Я прибыл туда с поручением от Тиберия и, к несчастью, почти не виделся с Мириам. Мне пришлось отправиться ко двору Антипы, а когда я возвратился, то не застал Мириам: она уехала в Батанею ко двору Филиппа, который был женат на ее сестре. Из Иерусалима я отправился в Батанею, хотя мне не было нужды встречаться с Филиппом: при всем своем безволии он был верен Риму. Но я искал встречи только с Мириам.
После этого я побывал в Идумее. Затем отправился в Сирию по повелению Сульпиция Квириния: легат хотел получить сведения о положении в Иерусалиме из первых рук. Так, много разъезжая по стране, я скоро сам убедился, что евреи прямо-таки помешаны на религии. Это была их отличительная черта. Они не желали предоставить решение этих вопросов своим проповедникам, каждый из них стремился сам стать проповедником и проповедовал повсюду, где только находил себе слушателей. Впрочем, слушателей хватало с избытком.
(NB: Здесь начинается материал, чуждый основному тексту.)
import Mathlib
import Summits.ValiantsHypothesis.ValiantsHypothesis.Theses.BinomialElusive

/-!
# `NoShortRelations` (stmt-ValiantsHypothesis-7395, route BinomialElusive, support item, rank 9)

The carry-free power-sum exponents `E(j) = Σ_{k ≤ h} (j · M)^k`, `M = (2m+2)^{h+1}`, admit no
nonzero integer relation of length `≤ h`: if `w : Fin (2m) → ℤ` has `Σ_j |w_j| ≤ h` and
`Σ_j w_j E(j+1) = 0` then `w = 0` (`noShortRelations_proof` closes
`Summit.ValiantsHypothesis.ValiantsHypothesis.Theses.BinomialElusive.NoShortRelations`).

Proof (the route card's argument, made formal):
* §1 `Σ_j w_j E(j+1) = Σ_{k ≤ h} d_k M^k` with "digits" `d_k = Σ_j w_j (j+1)^k`;
* §2 `|d_k| ≤ h (2m)^h ≤ (2m+1)^{h+1} < M` (elementary: `h a^h ≤ (a+1)^{h+1}` by induction on `h`);
* §3 balanced base-`M` uniqueness (induction on the number of digits, reducing mod `M`) gives
  `d_k = 0` for all `k ≤ h`;
* §4 the support of `w` has at most `h` points (each nonzero `w_j` contributes `≥ 1` to `Σ|w_j|`),
  the nodes `j+1` are distinct, so the Vandermonde system `d_0 = … = d_h = 0` restricted to the
  support forces `w = 0` (`Matrix.eq_zero_of_forall_pow_sum_mul_pow_eq_zero`).

[folklore; elementary additive combinatorics / Vandermonde]
-/

namespace Summit.ValiantsHypothesis.ValiantsHypothesis.Theorems.BinomialElusiveNoShortRelations

-- summit = sub-problem name (single-conjunct summit, D-0017 layout), so the namespace repeats it
set_option linter.dupNamespace false

open scoped BigOperators
open Finset

/-- Elementary growth bound used for the digit estimate: `h · a^h ≤ (a+1)^(h+1)` for all naturals
`a, h` (induction on `h`). -/
theorem mul_pow_le_succ_pow_succ (a : ℕ) : ∀ h : ℕ, h * a ^ h ≤ (a + 1) ^ (h + 1) := by
  intro h
  induction h with
  | zero => simp
  | succ h ih =>
    have h1 : a ^ (h + 1) ≤ (a + 1) ^ (h + 1) := Nat.pow_le_pow_left (Nat.le_succ a) _
    calc (h + 1) * a ^ (h + 1) = a * (h * a ^ h) + a ^ (h + 1) := by ring
      _ ≤ a * (a + 1) ^ (h + 1) + (a + 1) ^ (h + 1) :=
          Nat.add_le_add (Nat.mul_le_mul_left _ ih) h1
      _ = (a + 1) ^ (h + 1 + 1) := by ring

/-- The digit bound of §2: `h · (2m)^h < (2m+2)^(h+1)`. -/
theorem mul_pow_lt_base (m h : ℕ) : h * (2 * m) ^ h < (2 * m + 2) ^ (h + 1) :=
  lt_of_le_of_lt (mul_pow_le_succ_pow_succ (2 * m) h)
    (Nat.pow_lt_pow_left (by omega) (Nat.succ_ne_zero h))

/-- Balanced base-`M` uniqueness (§3): if `Σ_{k<n} d_k M^k = 0` with all `|d_k| < M` then every
digit `d_k` (`k < n`) vanishes. -/
theorem digits_eq_zero (M : ℤ) (hM : 0 < M) :
    ∀ (n : ℕ) (d : ℕ → ℤ), (∀ k < n, |d k| < M) → ∑ k ∈ Finset.range n, d k * M ^ k = 0 →
      ∀ k < n, d k = 0 := by
  intro n
  induction n with
  | zero => intro d _ _ k hk; exact absurd hk (Nat.not_lt_zero k)
  | succ n ih =>
    intro d hd hs k hk
    rw [Finset.sum_range_succ'] at hs
    have htail : ∑ k ∈ Finset.range n, d (k + 1) * M ^ (k + 1)
        = M * ∑ k ∈ Finset.range n, d (k + 1) * M ^ k := by
      rw [Finset.mul_sum]
      exact Finset.sum_congr rfl fun k _ => by ring
    rw [htail, pow_zero, mul_one] at hs
    have h0 : d 0 = 0 := by
      refine Int.eq_zero_of_abs_lt_dvd ?_ (hd 0 (Nat.succ_pos n))
      exact ⟨-(∑ k ∈ Finset.range n, d (k + 1) * M ^ k), by linarith⟩
    have hrest : ∑ k ∈ Finset.range n, d (k + 1) * M ^ k = 0 := by
      rw [h0, add_zero] at hs
      exact (mul_eq_zero.mp hs).resolve_left hM.ne'
    have ih' := ih (fun k => d (k + 1)) (fun k hk => hd (k + 1) (by omega)) hrest
    rcases k with _ | k
    · exact h0
    · exact ih' k (by omega)

/-- **NoShortRelations** (stmt-ValiantsHypothesis-7395): the carry-free power-sum exponents
`E(j) = Σ_{k ≤ h} (j (2m+2)^{h+1})^k` have no nonzero integer relation `Σ_j w_j E(j+1) = 0` of
length `Σ_j |w_j| ≤ h`. -/
theorem noShortRelations_proof :
    Summit.ValiantsHypothesis.ValiantsHypothesis.Theses.BinomialElusive.NoShortRelations := by
  unfold Summit.ValiantsHypothesis.ValiantsHypothesis.Theses.BinomialElusive.NoShortRelations
  intro m h w hw hrel
  -- §1: the relation is a base-`M` expansion with digits `d_k = Σ_j w_j (j+1)^k`.
  have hdigits : ∑ k ∈ Finset.range (h + 1),
      (∑ j : Fin (2 * m), w j * (((j : ℕ) : ℤ) + 1) ^ k) * ((2 * (m : ℤ) + 2) ^ (h + 1)) ^ k = 0 := by
    have key : ∀ j : Fin (2 * m), (w j : ℤ) * ((∑ k ∈ Finset.range (h + 1),
        (((j : ℕ) + 1) * (2 * m + 2) ^ (h + 1)) ^ k : ℕ) : ℤ)
        = ∑ k ∈ Finset.range (h + 1),
            w j * (((j : ℕ) : ℤ) + 1) ^ k * ((2 * (m : ℤ) + 2) ^ (h + 1)) ^ k := by
      intro j
      push_cast
      rw [Finset.mul_sum]
      exact Finset.sum_congr rfl fun k _ => by rw [mul_pow, ← mul_assoc]
    rw [Finset.sum_congr rfl (fun j _ => key j), Finset.sum_comm] at hrel
    simpa only [Finset.sum_mul] using hrel
  -- §2: every digit is smaller than the base in absolute value.
  have hbound : ∀ k < h + 1,
      |∑ j : Fin (2 * m), w j * (((j : ℕ) : ℤ) + 1) ^ k| < (2 * (m : ℤ) + 2) ^ (h + 1) := by
    intro k hk
    have hk' : k ≤ h := Nat.lt_succ_iff.mp hk
    calc |∑ j : Fin (2 * m), w j * (((j : ℕ) : ℤ) + 1) ^ k|
        ≤ ∑ j : Fin (2 * m), |w j * (((j : ℕ) : ℤ) + 1) ^ k| := Finset.abs_sum_le_sum_abs _ _
      _ ≤ ∑ j : Fin (2 * m), |w j| * (2 * (m : ℤ)) ^ h := by
          refine Finset.sum_le_sum fun j _ => ?_
          rw [abs_mul]
          refine mul_le_mul_of_nonneg_left ?_ (abs_nonneg _)
          have hj : (((j : ℕ) : ℤ) + 1) ≤ 2 * (m : ℤ) := by have := j.isLt; omega
          have hj0 : (0 : ℤ) ≤ ((j : ℕ) : ℤ) + 1 := by positivity
          rw [abs_of_nonneg (pow_nonneg hj0 _)]
          calc (((j : ℕ) : ℤ) + 1) ^ k ≤ (2 * (m : ℤ)) ^ k := pow_le_pow_left₀ hj0 hj k
            _ ≤ (2 * (m : ℤ)) ^ h := pow_le_pow_right₀ (by have := j.isLt; omega) hk'
      _ = (∑ j : Fin (2 * m), |w j|) * (2 * (m : ℤ)) ^ h := (Finset.sum_mul _ _ _).symm
      _ ≤ (h : ℤ) * (2 * (m : ℤ)) ^ h := mul_le_mul_of_nonneg_right hw (by positivity)
      _ < (2 * (m : ℤ) + 2) ^ (h + 1) := by exact_mod_cast mul_pow_lt_base m h
  -- §3: all digits vanish.
  have hzero : ∀ k < h + 1, (∑ j : Fin (2 * m), w j * (((j : ℕ) : ℤ) + 1) ^ k) = 0 :=
    digits_eq_zero ((2 * (m : ℤ) + 2) ^ (h + 1)) (by positivity) (h + 1)
      (fun k => ∑ j : Fin (2 * m), w j * (((j : ℕ) : ℤ) + 1) ^ k) hbound hdigits
  -- §4: Vandermonde on the support of `w`.
  funext j₀
  rw [Pi.zero_apply]
  by_contra hj₀
  set s : Finset (Fin (2 * m)) := Finset.univ.filter (fun j => w j ≠ 0) with hs
  have hmem : ∀ j, j ∈ s ↔ w j ≠ 0 := fun j => by simp [hs]
  have hcard : s.card ≤ h := by
    have h1 : ((s.card : ℕ) : ℤ) ≤ ∑ j ∈ s, |w j| := by
      have h1' : ∑ j ∈ s, (1 : ℤ) = s.card := by simp
      rw [← h1']
      exact Finset.sum_le_sum fun j hj => Int.one_le_abs ((hmem j).mp hj)
    have h2 : ∑ j ∈ s, |w j| ≤ ∑ j, |w j| :=
      Finset.sum_le_univ_sum_of_nonneg fun j => abs_nonneg (w j)
    have h3 : (s.card : ℤ) ≤ h := h1.trans (h2.trans hw)
    exact_mod_cast h3
  obtain ⟨e⟩ : Nonempty (Fin s.card ≃ {x // x ∈ s}) := ⟨s.equivFin.symm⟩
  have hf : Function.Injective (fun i : Fin s.card => (((e i : Fin (2 * m)) : ℕ) : ℤ) + 1) := by
    intro a b hab
    have hab' : (((e a : Fin (2 * m)) : ℕ) : ℤ) + 1 = (((e b : Fin (2 * m)) : ℕ) : ℤ) + 1 := hab
    exact e.injective (Subtype.ext (Fin.ext (by exact_mod_cast (add_right_cancel hab'))))
  have hv : (fun i : Fin s.card => w (e i)) = 0 := by
    refine Matrix.eq_zero_of_forall_pow_sum_mul_pow_eq_zero hf fun i => ?_
    show ∑ j : Fin s.card, w (e j) * ((((e j : Fin (2 * m)) : ℕ) : ℤ) + 1) ^ (i : ℕ) = 0
    have h1 : ∑ j : Fin s.card, w (e j) * ((((e j : Fin (2 * m)) : ℕ) : ℤ) + 1) ^ (i : ℕ)
        = ∑ x : {x // x ∈ s}, w x * ((((x : Fin (2 * m)) : ℕ) : ℤ) + 1) ^ (i : ℕ) :=
      Fintype.sum_equiv e _ _ fun _ => rfl
    have h2 : ∑ x ∈ s, w x * (((x : ℕ) : ℤ) + 1) ^ (i : ℕ)
        = ∑ x, w x * (((x : ℕ) : ℤ) + 1) ^ (i : ℕ) := by
      refine Finset.sum_subset (Finset.subset_univ _) fun x _ hx => ?_
      have hx' : w x = 0 := by simpa [hmem] using hx
      simp [hx']
    rw [h1, Finset.sum_coe_sort s (fun x => w x * (((x : ℕ) : ℤ) + 1) ^ (i : ℕ)), h2]
    exact hzero i (by have := i.isLt; omega)
  have hval := congr_fun hv (e.symm ⟨j₀, (hmem j₀).mpr hj₀⟩)
  simp only [Equiv.apply_symm_apply, Pi.zero_apply] at hval
  exact hj₀ hval

end Summit.ValiantsHypothesis.ValiantsHypothesis.Theorems.BinomialElusiveNoShortRelations
/-- **A product of ideal sheaves over a DVR with pairwise disjoint supports and regular, flat subschemes has a flat subscheme**: its support is the
union of the supports, each topologically horizontal (`exists_horizontal_generization_of_flat`), and a regular topologically horizontal centre is
flat (`flat_subschemeι_comp_of_horizontal`). [cite: StacksProject, Tag 01U2] -/
theorem flat_subschemeι_prod {O : Type} [CommRing O] [IsDomain O] [IsDiscreteValuationRing O]
    {X : Scheme.{0}} [IsLocallyNoetherian X] (f : X ⟶ Spec (.of O)) (L : List X.IdealSheafData)
    (hreg : ∀ I ∈ L, Scheme.IsRegular I.subscheme)
    (hflat : ∀ I ∈ L, Flat (I.subschemeι ≫ f))
    (hL : L.Pairwise fun I J : X.IdealSheafData => Disjoint (I.support : Set X) J.support) :
    Flat (L.prod.subschemeι ≫ f) := by
  refine flat_subschemeι_comp_of_horizontal f L.prod (isRegular_subscheme_prod_of_pairwise_disjoint L hreg hL) ?_
  intro x₀ hx₀
  rw [IdealSheafData.coe_support_prod, Set.mem_iUnion₂] at hx₀
  obtain ⟨I, hI, hx₀I⟩ := hx₀
  obtain ⟨c, hc, hcs, hcx⟩ := exists_horizontal_generization_of_flat f I (hflat I hI) x₀ hx₀I
  refine ⟨c, ?_, hcs, hcx⟩
  rw [IdealSheafData.coe_support_prod, Set.mem_iUnion₂]
  exact ⟨I, hI, hc⟩

end MultiCentre

/-! ## Coordinate points of `ℙᴺ_R`: disjoint supports, and the product centre -/

namespace CoordPoints

section AnyRing

variable {R : Type} [CommRing R] {N : ℕ}
  (f : Fin (N + 1) → (homogeneousSubmodule (Fin (N + 1)) R →+*ᵍ homogeneousSubmodule (Fin (0 + 1)) R))
  (hf' : ∀ c, HomogeneousIdeal.irrelevant (homogeneousSubmodule (Fin (0 + 1)) R) ≤
    (HomogeneousIdeal.irrelevant (homogeneousSubmodule (Fin (N + 1)) R)).map (f c))
  (hfC : ∀ c (a : R), f c (C a) = C a) (hfe : ∀ c (j : Fin 1), f c (X c) = X j)
  (hf0 : ∀ c (i : Fin (N + 1)), i ≠ c → f c (X i) = 0)

omit hf' in
include hfe in
/-- The kill map of the point `P_c` in the `e`-convention of the linear-centre files (`e : Fin 1 → Fin (N+1)`, `e _ = c`). [folklore] -/
theorem hfe' (c : Fin (N + 1)) : ∀ j : Fin 1, f c (X ((fun _ : Fin 1 => c) j)) = X j := fun j => hfe c j

omit hf' in
include hf0 in
/-- The kill map of the point `P_c` kills every other variable (`e`-convention). [folklore] -/
theorem hf0' (c : Fin (N + 1)) : ∀ i : Fin (N + 1), i ∉ Set.range (fun _ : Fin 1 => c) → f c (X i) = 0 :=
  fun i hi => hf0 c i (fun h => hi ⟨0, h.symm⟩)

include hfC hfe hf0 in
/-- **On `supp Λ_c` every variable but `x_c` vanishes** (`Λ_c = ker Proj(f^{(c)})`). [cite: Hartshorne1977, II Ex. 3.12 (a)] -/
theorem X_mem_of_mem_support {c : Fin (N + 1)} {y : Proj (homogeneousSubmodule (Fin (N + 1)) R)}
    (hy : y ∈ ((Proj.map (f c) (hf' c)).ker.support : Set (Proj (homogeneousSubmodule (Fin (N + 1)) R)))) {i : Fin (N + 1)} (hi : i ≠ c) :
    (X i : MvPolynomial (Fin (N + 1)) R) ∈ y.asHomogeneousIdeal :=
  LinearCentre.X_mem_asHomogeneousIdeal_of_mem_support (fun _ : Fin 1 => c) (f c) (hf' c) (hfC c) (hfe' f hfe c) (hf0' f hf0 c) hy
    (fun ⟨_, hj⟩ => hi hj.symm)
import Summits.AtomisticToContinuum.BoseEinsteinCondensation.Theorems.BECHeatBathGapIdealGasTensorisation
import Summits.AtomisticToContinuum.BoseEinsteinCondensation.Theorems.BECCutLineWeakDisorderGroundStateRigidityStubExistsNonnegGroundState
import Summits.AtomisticToContinuum.BoseEinsteinCondensation.Theorems.BECCutLineWeakDisorderGroundStateRigidityStubCompactness
import Summits.AtomisticToContinuum.BoseEinsteinCondensation.Theorems.BECHeatBathGapSquareSummableInfluenceStubGroundStateApprox
import Literature.MathematicalPhysics.QuantumManyBody.GroundState
import Literature.MathematicalPhysics.QuantumManyBody.OneParticleMarginals
import Literature.MathematicalPhysics.QuantumManyBody.BoseGasClusterStates
import Literature.MathematicalPhysics.QuantumManyBody.BoseGasDirichletWall
import Summits.AtomisticToContinuum.BoseEinsteinCondensation.Theorems.BECInsertionCorrectorBoundaryTransferWeakFreeGroundState
import HarnessLib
Люди бросали свои занятия и бродили по стране, как нищие, затевая споры с раввинами и книжниками в синагогах и на ступенях храмов. В Галилее, области, пользовавшейся дурной славой (жителей ее считают придурковатыми), я впервые снова услышал о человеке по имени Иисус. По-видимому, он был сначала плотником, потом стал рыбаком, а когда начал бродяжить, его товарищи – рыбаки – бросили свои рыбачьи сети и последовали за ним. Кое-кто считал его пророком, но большинство – безумцем. Мой бездельник-конюх, который утверждал, что в знании Талмуда ему нет равных, от души презирал Иисуса, называл его царем нищих, а его учение – эбионизмом. Смысл этого учения, как объяснил он мне, заключался в том, что только беднякам уготовано царствие небесное, а богатые и могущественные попадут в какое-то огненное озеро.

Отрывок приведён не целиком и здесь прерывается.